» **DATA SECTION**:
import Summits.BirchSwinnertonDyer.BirchSwinnertonDyer.Theorems.Rank2ObservatoryCubicFieldR1190228
import HarnessLib

/-!
# BirchSwinnertonDyer — rank ≥ 2 observatory: class number one of the cubic field of `-18 + 124 * X - 24 * X ^ 2 + X ^ 3` (`Δ = 1190228`) — certificates at the primes 293, 307

HONEST FRAMING: per-curve certified theorems and census instruments; no claim on BSD in rank ≥ 2.

Companion of the per-FIELD file `Rank2ObservatoryCubicFieldR1190228` of the KERNEL-2DESC instrument (design
`b2b-bsdr2-cert-3/KERNEL-2DESC.md` §9e–§9g): the degree-one prime-element certificates at the primes 293, 307 (part
c). Split off for file size; generated by the same generator from the same checked data.
Sorry-free; axioms `propext`, `Classical.choice`, `Quot.sound`.
[cite: Marcus2018, Ch. 3 Thm. 27, Ch. 5 Cor. 2 of Thm. 37]
-/

-- single-conjunct summit: `Summit.BirchSwinnertonDyer.BirchSwinnertonDyer.…` repeats the name by design
set_option linter.dupNamespace false

noncomputable section

open scoped Classical NumberField

open Literature.NumberTheory.NumberFields Polynomial Module NumberField

namespace Summit.BirchSwinnertonDyer.BirchSwinnertonDyer.Rank2Observatory.TwoDescCubic

namespace FieldR1190228

/-! ## Class number one -/

/-- Certificate at `293`: every ring map `ψ : 𝓞 K → ℤ/293` kills a prime element
(`α ↦ 244`: `-15703 + 3037 * α - 126 * α ^ 2` (norm `-293`)). [cite: Marcus2018, Ch. 3, Thm. 27] -/
theorem cert293 (ψ : 𝓞 (CubicField (-24) 124 (-18)) →+* ZMod 293) : ∃ e : 𝓞 (CubicField (-24) 124 (-18)), ψ e = 0 ∧ Prime e := by
  refine cert_of_cases aeval_α ψ (fun t ht hF => ?_)
  have hroots : ∀ t : ZMod 293,
      t ^ 3 + (((-24) : ℤ) : ZMod 293) * t ^ 2 + ((124 : ℤ) : ZMod 293) * t + (((-18) : ℤ) : ZMod 293) = 0 → t = 244 := by
    decide +kernel
  obtain rfl := hroots t hF
  exact ⟨lin aeval_α (-15703) 3037 (-126), by simp only [lin, map_add, map_mul, map_pow, map_intCast, ht]; decide,
      lin_prime_of_prime irreducible aeval_α finrank_eq (-15703) 3037 (-126) (n := (-293))
        (by norm_num [MonicCubic.normForm]) (by norm_num)⟩

/-- Certificate at `307`: every ring map `ψ : 𝓞 K → ℤ/307` kills a prime element
(`α ↦ 301`: `-85 + 254 * α - 15 * α ^ 2` (norm `307`)). [cite: Marcus2018, Ch. 3, Thm. 27] -/
theorem cert307 (ψ : 𝓞 (CubicField (-24) 124 (-18)) →+* ZMod 307) : ∃ e : 𝓞 (CubicField (-24) 124 (-18)), ψ e = 0 ∧ Prime e := by
  refine cert_of_cases aeval_α ψ (fun t ht hF => ?_)
  have hroots : ∀ t : ZMod 307,
      t ^ 3 + (((-24) : ℤ) : ZMod 307) * t ^ 2 + ((124 : ℤ) : ZMod 307) * t + (((-18) : ℤ) : ZMod 307) = 0 → t = 301 := by
    decide +kernel
  obtain rfl := hroots t hF
  exact ⟨lin aeval_α (-85) 254 (-15), by simp only [lin, map_add, map_mul, map_pow, map_intCast, ht]; decide,
      lin_prime_of_prime irreducible aeval_α finrank_eq (-85) 254 (-15) (n := 307)
        (by norm_num [MonicCubic.normForm]) (by norm_num)⟩

end FieldR1190228

end Summit.BirchSwinnertonDyer.BirchSwinnertonDyer.Rank2Observatory.TwoDescCubic

end
import Summits.Ventures.YMGap.Thresholds.OneLinkLevelTwoBootRows
import Summits.Ventures.YMGap.Thresholds.OneLinkLevelTwoQuadTilde
import HarnessLib

/-!
# Venture YMGap — the one-link modulus beyond first order, part 52: the LINEAR-BOOTSTRAP level-two modulus with the SHARPER
# SECOND MOMENT `ω̃` — `K₂BT(N, R)`, every `SU(N)`, `N ≥ 3`, hypothesis-free, stated with ABSTRACT INGREDIENT MAJORANTS

HONEST FRAMING: venture file of the cell `pub-ymgap` (QuantumFields programme), strong-coupling LATTICE bookkeeping for `SU(N)`
lattice Yang–Mills; nothing about the continuum or the mass gap in the Clay sense.  Re-instantiation of `OneLinkLevelTwoBoot`
(`levelTwo_algebraWAQB`, split engine `cov_linear_le_of_poisson_split`) with TWO inputs replaced: (i) the second-moment scale
`W = N ω̂(N,r)` of the linear statistics `tr(gB)`, `tr(gΔ)` (hypotheses `F1`, `F2`) becomes `W = N ω̃(N,r)` from `OneLinkSDVarianceQuad`
(`ω̃(N,r) = (τ + r²)/4 + √((τ + r²)²/16 + r²/N²)`, `→ (r²+τ)/2` as `N → ∞`, against `ω̂ → r²`); (ii) the nested modulus bound on the
linear part of the cubic remainder is `cov_linear_le_levelTwoQT_explicit` (`K₂QT`) instead of `K₂Q`.  The resulting constant is
  `K₂BT(N,R) = C·( √((1+ω⁺)/2) + E R + 2(E+¼)ω̃ + [ (3E/2)R² + (2E+¼)τ + (10E+½)R ω̃ ] / (½ − R) + (3E/2)R²·K₂QT(N,R) )`,
`C = N²/(N²−1)`, `E = N²/(2(N²−4))` (`ω⁺`, inside the A-part, keeps its `ω̂`).  NEW IN FORM: the theorems are stated for ARBITRARY
MAJORANTS `A ≥ √((1+ω⁺)/2)`, `w ≥ ω̃`, `τ' ≥ τ`, `K ≥ K₂QT`, `C' ≥ C`, `E' ≥ E`, `R' ≥ r` of the seven ingredients (the closed form is
the instance with equalities; its ≈ 5 kB statement is kept out of this file because its elaboration alone costs ≈ 10⁶ heartbeats —
the numerical rows instantiate the majorants with rationals directly, which is all the doors need).
Numbers (float screen of this seat, cell folder `work/hier/k2_bt.py`): `K₂BT(10, .258) = 1.92` against `K₂B = 2.06`; star-door rows
(next files, exact rationals) `19/500 | 1/24 | 11/250 | 91/2000 | 11/240` for `N ≥ 4 | 6 | 10 | 20 | 50` (`K₂B` column of record
`3/80 | 41/1000 | 43/1000 | 11/250 | —`).  Cell note `HOME/p2/ONE-LINK-HIERARCHY.md` §15 (2′).  Sentence-grade.
* `levelTwoQT_nonneg`;
* `cov_linear_le_levelTwoBT_of_le`: `|Cov_ν_B(φ, N Re tr(·Δ))| ≤ C'(A + E'R' + 2(E'+¼)w + ((3/2)E'R'² + (2E'+¼)τ' + (10E'+½)R'w)/(½−R')
  + (3/2)E'R'²K)·L·‖Δ‖_F` for every majorant system at `‖B‖_op ≤ R' < 1/2`;
* `oneLinkKRModulus_levelTwoBT_of_le (hN : 3 ≤ N) (hRR' : R ≤ R') (hR' : R' < 1/2) (majorants at radius R) :
  OneLinkKRModulus N R (C'(A + E'R' + …))`.
-/

noncomputable section

open scoped Matrix ComplexConjugate BigOperators ContDiff Matrix.Norms.Frobenius
open Matrix Complex Finset MeasureTheory ProbabilityTheory
open Literature.MathematicalPhysics.QuantumFieldTheory
open Literature.MathematicalPhysics.QuantumFieldTheory.SUNBakryEmery
open Literature.MathematicalPhysics.QuantumFieldTheory.Balaban1983to89.StrongCouplingDobrushinWindow
open Literature.MathematicalPhysics.QuantumFieldTheory.Balaban1983to89.StrongCouplingKernelWindow

namespace Summit.Ventures.YMGap.OneLinkEigen

variable {N : ℕ}

/-! ### Non-negativity of the nested constant -/

/-- `0 ≤ K₂QT(N, r)` for `0 ≤ r < 1/2` (`N ≥ 3`). [folklore] -/
theorem levelTwoQT_nonneg (hN : 3 ≤ N) {r : ℝ} (hr : 0 ≤ r) (hr2 : r < 1 / 2) : 0 ≤ ((N : ℝ) ^ 2 / ((N : ℝ) ^ 2 - 1)) *
        (Real.sqrt ((1 +
            (2 * ((N : ℝ) * (2 * (N : ℝ) - 4 / N) / ((2 * (N : ℝ) - 4 / N) ^ 2 - 4)) *
            (r + (r ^ 2 / 2 + r * Real.sqrt (r ^ 2 / 4 + 1 / (N : ℝ) ^ 2)))
          + 2 * (2 * (N : ℝ) / ((2 * (N : ℝ) - 4 / N) ^ 2 - 4)) * N *
            ((r ^ 2 / 2 + r * Real.sqrt (r ^ 2 / 4 + 1 / (N : ℝ) ^ 2))
              + r * (r / 2 + Real.sqrt (r ^ 2 / 4 + 1 / (N : ℝ) ^ 2)) ^ 2))) / 2)
          + ((N : ℝ) ^ 2 / (2 * ((N : ℝ) ^ 2 - 4))) * r + 2 * (((N : ℝ) ^ 2 / (2 * ((N : ℝ) ^ 2 - 4))) + 1 / 4) * (((r * ((r ^ 2 * (1 + r / 2 + Real.sqrt (r ^ 2 / 4 + 1 / (N : ℝ) ^ 2)) / (2 - 4 / (N : ℝ) ^ 2)) / 2 + Real.sqrt ((r ^ 2 * (1 + r / 2 + Real.sqrt (r ^ 2 / 4 + 1 / (N : ℝ) ^ 2)) / (2 - 4 / (N : ℝ) ^ 2)) ^ 2 / 4 + (r ^ 2 * (4 / (N : ℝ) ^ 2 + 2 * (r / 2 + Real.sqrt (r ^ 2 / 4 + 1 / (N : ℝ) ^ 2)) ^ 2) / (2 - 4 / (N : ℝ) ^ 2))))) + r ^ 2) / 4 + Real.sqrt (((r * ((r ^ 2 * (1 + r / 2 + Real.sqrt (r ^ 2 / 4 + 1 / (N : ℝ) ^ 2)) / (2 - 4 / (N : ℝ) ^ 2)) / 2 + Real.sqrt ((r ^ 2 * (1 + r / 2 + Real.sqrt (r ^ 2 / 4 + 1 / (N : ℝ) ^ 2)) / (2 - 4 / (N : ℝ) ^ 2)) ^ 2 / 4 + (r ^ 2 * (4 / (N : ℝ) ^ 2 + 2 * (r / 2 + Real.sqrt (r ^ 2 / 4 + 1 / (N : ℝ) ^ 2)) ^ 2) / (2 - 4 / (N : ℝ) ^ 2))))) + r ^ 2) ^ 2 / 16 + r ^ 2 / (N : ℝ) ^ 2))
          + (3 * ((N : ℝ) ^ 2 / (2 * ((N : ℝ) ^ 2 - 4))) * r ^ 2 + (2 * ((N : ℝ) ^ 2 / (2 * ((N : ℝ) ^ 2 - 4))) + 1 / 4) * (r * ((r ^ 2 * (1 + r / 2 + Real.sqrt (r ^ 2 / 4 + 1 / (N : ℝ) ^ 2)) / (2 - 4 / (N : ℝ) ^ 2)) / 2 + Real.sqrt ((r ^ 2 * (1 + r / 2 + Real.sqrt (r ^ 2 / 4 + 1 / (N : ℝ) ^ 2)) / (2 - 4 / (N : ℝ) ^ 2)) ^ 2 / 4 + (r ^ 2 * (4 / (N : ℝ) ^ 2 + 2 * (r / 2 + Real.sqrt (r ^ 2 / 4 + 1 / (N : ℝ) ^ 2)) ^ 2) / (2 - 4 / (N : ℝ) ^ 2)))))
              + (10 * ((N : ℝ) ^ 2 / (2 * ((N : ℝ) ^ 2 - 4))) + 1 / 2) * r * (((r * ((r ^ 2 * (1 + r / 2 + Real.sqrt (r ^ 2 / 4 + 1 / (N : ℝ) ^ 2)) / (2 - 4 / (N : ℝ) ^ 2)) / 2 + Real.sqrt ((r ^ 2 * (1 + r / 2 + Real.sqrt (r ^ 2 / 4 + 1 / (N : ℝ) ^ 2)) / (2 - 4 / (N : ℝ) ^ 2)) ^ 2 / 4 + (r ^ 2 * (4 / (N : ℝ) ^ 2 + 2 * (r / 2 + Real.sqrt (r ^ 2 / 4 + 1 / (N : ℝ) ^ 2)) ^ 2) / (2 - 4 / (N : ℝ) ^ 2))))) + r ^ 2) / 4 + Real.sqrt (((r * ((r ^ 2 * (1 + r / 2 + Real.sqrt (r ^ 2 / 4 + 1 / (N : ℝ) ^ 2)) / (2 - 4 / (N : ℝ) ^ 2)) / 2 + Real.sqrt ((r ^ 2 * (1 + r / 2 + Real.sqrt (r ^ 2 / 4 + 1 / (N : ℝ) ^ 2)) / (2 - 4 / (N : ℝ) ^ 2)) ^ 2 / 4 + (r ^ 2 * (4 / (N : ℝ) ^ 2 + 2 * (r / 2 + Real.sqrt (r ^ 2 / 4 + 1 / (N : ℝ) ^ 2)) ^ 2) / (2 - 4 / (N : ℝ) ^ 2))))) + r ^ 2) ^ 2 / 16 + r ^ 2 / (N : ℝ) ^ 2))) / (1 / 2 - r)) := by
  have h3 : (3 : ℝ) ≤ N := by exact_mod_cast hN
  have : 0 ≤ (N : ℝ) ^ 2 / ((N : ℝ) ^ 2 - 1) := div_nonneg (by positivity) (by nlinarith only [h3])
  have : 0 ≤ (N : ℝ) ^ 2 / (2 * ((N : ℝ) ^ 2 - 4)) := div_nonneg (by positivity) (by nlinarith only [h3])
  have : 0 < 1 / 2 - r := by linarith only [hr2]
  have : 0 ≤ (r * ((r ^ 2 * (1 + r / 2 + Real.sqrt (r ^ 2 / 4 + 1 / (N : ℝ) ^ 2)) / (2 - 4 / (N : ℝ) ^ 2)) / 2 + Real.sqrt ((r ^ 2 * (1 + r / 2 + Real.sqrt (r ^ 2 / 4 + 1 / (N : ℝ) ^ 2)) / (2 - 4 / (N : ℝ) ^ 2)) ^ 2 / 4 + (r ^ 2 * (4 / (N : ℝ) ^ 2 + 2 * (r / 2 + Real.sqrt (r ^ 2 / 4 + 1 / (N : ℝ) ^ 2)) ^ 2) / (2 - 4 / (N : ℝ) ^ 2))))) := tau_nonneg hN hr
  have : 0 ≤ (((r * ((r ^ 2 * (1 + r / 2 + Real.sqrt (r ^ 2 / 4 + 1 / (N : ℝ) ^ 2)) / (2 - 4 / (N : ℝ) ^ 2)) / 2 + Real.sqrt ((r ^ 2 * (1 + r / 2 + Real.sqrt (r ^ 2 / 4 + 1 / (N : ℝ) ^ 2)) / (2 - 4 / (N : ℝ) ^ 2)) ^ 2 / 4 + (r ^ 2 * (4 / (N : ℝ) ^ 2 + 2 * (r / 2 + Real.sqrt (r ^ 2 / 4 + 1 / (N : ℝ) ^ 2)) ^ 2) / (2 - 4 / (N : ℝ) ^ 2))))) + r ^ 2) / 4 + Real.sqrt (((r * ((r ^ 2 * (1 + r / 2 + Real.sqrt (r ^ 2 / 4 + 1 / (N : ℝ) ^ 2)) / (2 - 4 / (N : ℝ) ^ 2)) / 2 + Real.sqrt ((r ^ 2 * (1 + r / 2 + Real.sqrt (r ^ 2 / 4 + 1 / (N : ℝ) ^ 2)) / (2 - 4 / (N : ℝ) ^ 2)) ^ 2 / 4 + (r ^ 2 * (4 / (N : ℝ) ^ 2 + 2 * (r / 2 + Real.sqrt (r ^ 2 / 4 + 1 / (N : ℝ) ^ 2)) ^ 2) / (2 - 4 / (N : ℝ) ^ 2))))) + r ^ 2) ^ 2 / 16 + r ^ 2 / (N : ℝ) ^ 2)) := omegaTilde_nonneg hN hr
  positivity
/-- **Facet cores.**  In the chart of facet `j`, for every `ε > 0` there is a compact set `C` of chart
points mapped into `P` with all OTHER constraints strict, whose measure is within `ε` of the facet
area `|{y | Φ_j y ∈ P}|`. [cite: EvansGariepy2015, Thm 5.16 (Gauss–Green), polyhedral case — plumbing] -/
theorem exists_facetCore {J : Finset ι} (a : ι → Fin 3 → ℝ) (b : ι → ℝ)
    (ha1 : ∀ j ∈ J, ∑ l, a j l ^ 2 = 1)
    (hnd : ∀ j ∈ J, ∀ k ∈ J, j ≠ k → ¬ ∃ μ : ℝ, (∀ l, a k l = μ * a j l) ∧ b k = μ * b j)
    (p U V : ι → Fin 3 → ℝ) (hp : ∀ j ∈ J, ∑ l, a j l * p j l = b j)
    (hU : ∀ j ∈ J, ∑ l, a j l * U j l = 0) (hV : ∀ j ∈ J, ∑ l, a j l * V j l = 0)
    (hU1 : ∀ j ∈ J, ∑ l, U j l ^ 2 = 1) (hV1 : ∀ j ∈ J, ∑ l, V j l ^ 2 = 1)
    (hUV : ∀ j ∈ J, ∑ l, U j l * V j l = 0)
    (hPc : IsCompact {x : Fin 3 → ℝ | ∀ j ∈ J, ∑ l, a j l * x l ≤ b j})
    {j : ι} (hj : j ∈ J) {ε : ℝ} (hε : 0 < ε) :
    ∃ C : Set (ℝ × ℝ), IsCompact C ∧
      (∀ y ∈ C, p j + y.1 • U j + y.2 • V j ∈ {x : Fin 3 → ℝ | ∀ j ∈ J, ∑ l, a j l * x l ≤ b j} ∧
        ∀ k ∈ J, k ≠ j → ∑ l, a k l * (p j + y.1 • U j + y.2 • V j) l < b k) ∧
      (volume {y : ℝ × ℝ | p j + y.1 • U j + y.2 • V j ∈
          {x : Fin 3 → ℝ | ∀ j ∈ J, ∑ l, a j l * x l ≤ b j}}).toReal - ε ≤ (volume C).toReal := by
  classical
  set P : Set (Fin 3 → ℝ) := {x | ∀ j ∈ J, ∑ l, a j l * x l ≤ b j} with hP
  set Φ : ℝ × ℝ → (Fin 3 → ℝ) := fun y => p j + y.1 • U j + y.2 • V j with hΦ
  set S : Set (ℝ × ℝ) := {y | Φ y ∈ P} with hS
  set O : Set (ℝ × ℝ) := {y | ∀ k ∈ J, k ≠ j → ∑ l, a k l * Φ y l < b k} with hO
  have hΦc : Continuous Φ := by rw [hΦ]; fun_prop
  have hplane : ∀ y, ∑ l, a j l * Φ y l = b j := by
    intro y
    have : ∀ l, a j l * Φ y l = a j l * p j l + y.1 * (a j l * U j l) + y.2 * (a j l * V j l) := by
      intro l; simp [hΦ, smul_eq_mul]; ring
    simp_rw [this, Finset.sum_add_distrib, ← Finset.mul_sum, hp j hj, hU j hj, hV j hj]; ring
  -- `S` compact, `O ⊆ S` open, `S \ O` null
  have hSclosed : IsClosed S := hPc.isClosed.preimage hΦc
  obtain ⟨R, hR⟩ : ∃ R, ∀ x ∈ P, ‖x‖ ≤ R := by
    obtain ⟨R, hR⟩ := hPc.isBounded.subset_closedBall 0
    exact ⟨R, fun x hx => by simpa using hR hx⟩
  have hSbdd : Bornology.IsBounded S :=
    (Metric.isBounded_closedBall).subset
      (chartPreimage_subset_closedBall hR (p j) (U j) (V j) (hU1 j hj) (hV1 j hj) (hUV j hj))
  have hSfin : volume S < ⊤ := hSbdd.measure_lt_top
  have hOS : O ⊆ S := by
    intro y hy k hk
    by_cases hkj : k = j
    · subst hkj; exact (hplane y).le
    · exact (hy k hk hkj).le
  have hOopen : IsOpen O := by
    have : O = ⋂ k ∈ J.filter (fun k => k ≠ j), {y | ∑ l, a k l * Φ y l < b k} := by
      ext y; simp [hO]
    rw [this]
    refine isOpen_biInter_finset fun k _ => ?_
    exact isOpen_lt (by fun_prop) continuous_const
  have hnull : volume (S \ O) = 0 := by
    have hcover : S \ O ⊆ ⋃ k ∈ J.filter (fun k => k ≠ j), {y | ∑ l, a k l * Φ y l = b k} := by
      intro y hy
      obtain ⟨hyS, hyO⟩ := hy
      simp only [hO, Set.mem_setOf_eq, not_forall, not_lt] at hyO
      obtain ⟨k, hk, hkj, hge⟩ := hyO
      refine Set.mem_biUnion (Finset.mem_filter.2 ⟨hk, hkj⟩) ?_
      exact le_antisymm (hyS k hk) hge
    refine measure_mono_null hcover ?_
    refine (measure_biUnion_null_iff (J.filter (fun k => k ≠ j)).countable_toSet).2 fun k hk => ?_
    have hk' := Finset.mem_filter.1 hk
    exact volume_chartTieSet_eq_zero (a j) (a k) (p j) (U j) (V j) (b j) (b k) (ha1 j hj)
      (hnd j hj k hk'.1 (Ne.symm hk'.2)) (hp j hj) (hU j hj) (hV j hj) (hU1 j hj) (hV1 j hj) (hUV j hj)
  have hOvol : volume O = volume S := by
    refine le_antisymm (measure_mono hOS) ?_
    calc volume S ≤ volume (O ∪ (S \ O)) := measure_mono (fun y hy => by
            by_cases h : y ∈ O; exact Or.inl h; exact Or.inr ⟨hy, h⟩)
      _ ≤ volume O + volume (S \ O) := measure_union_le _ _
      _ = volume O := by rw [hnull, add_zero]
  -- inner regularity
  have hOfin : volume O ≠ ⊤ := (lt_of_le_of_lt (measure_mono hOS) hSfin).ne
  obtain ⟨C, hCO, hCc, hCvol⟩ := hOopen.measurableSet.exists_isCompact_sdiff_lt hOfin
    (ENNReal.ofReal_pos.2 hε).ne'
  refine ⟨C, hCc, fun y hy => ⟨hOS (hCO hy), (hCO hy)⟩, ?_⟩
  -- `|S| − ε ≤ |C|`
  have hCfin : volume C ≠ ⊤ := (lt_of_le_of_lt (measure_mono (hCO.trans hOS)) hSfin).ne
  have hsplit : volume O ≤ volume C + volume (O \ C) := by
    calc volume O ≤ volume (C ∪ (O \ C)) := measure_mono (fun y hy => by
            by_cases h : y ∈ C; exact Or.inl h; exact Or.inr ⟨hy, h⟩)
      _ ≤ volume C + volume (O \ C) := measure_union_le _ _
  have h1 : volume S ≤ volume C + ENNReal.ofReal ε := by
    rw [← hOvol]; exact hsplit.trans (add_le_add le_rfl hCvol.le)
  have h2 := ENNReal.toReal_mono (ENNReal.add_ne_top.2 ⟨hCfin, ENNReal.ofReal_ne_top⟩) h1
  rw [ENNReal.toReal_add hCfin ENNReal.ofReal_ne_top, ENNReal.toReal_ofReal hε.le] at h2
  linarith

» **WHAT YOU ARE ASKED TO DO**:
Your task is to copy each line of the entries that includes the word "trans".

» **EXPECTED ANSWER**:
  have hCfin : volume C ≠ ⊤ := (lt_of_le_of_lt (measure_mono (hCO.trans hOS)) hSfin).ne
    rw [← hOvol]; exact hsplit.trans (add_le_add le_rfl hCvol.le)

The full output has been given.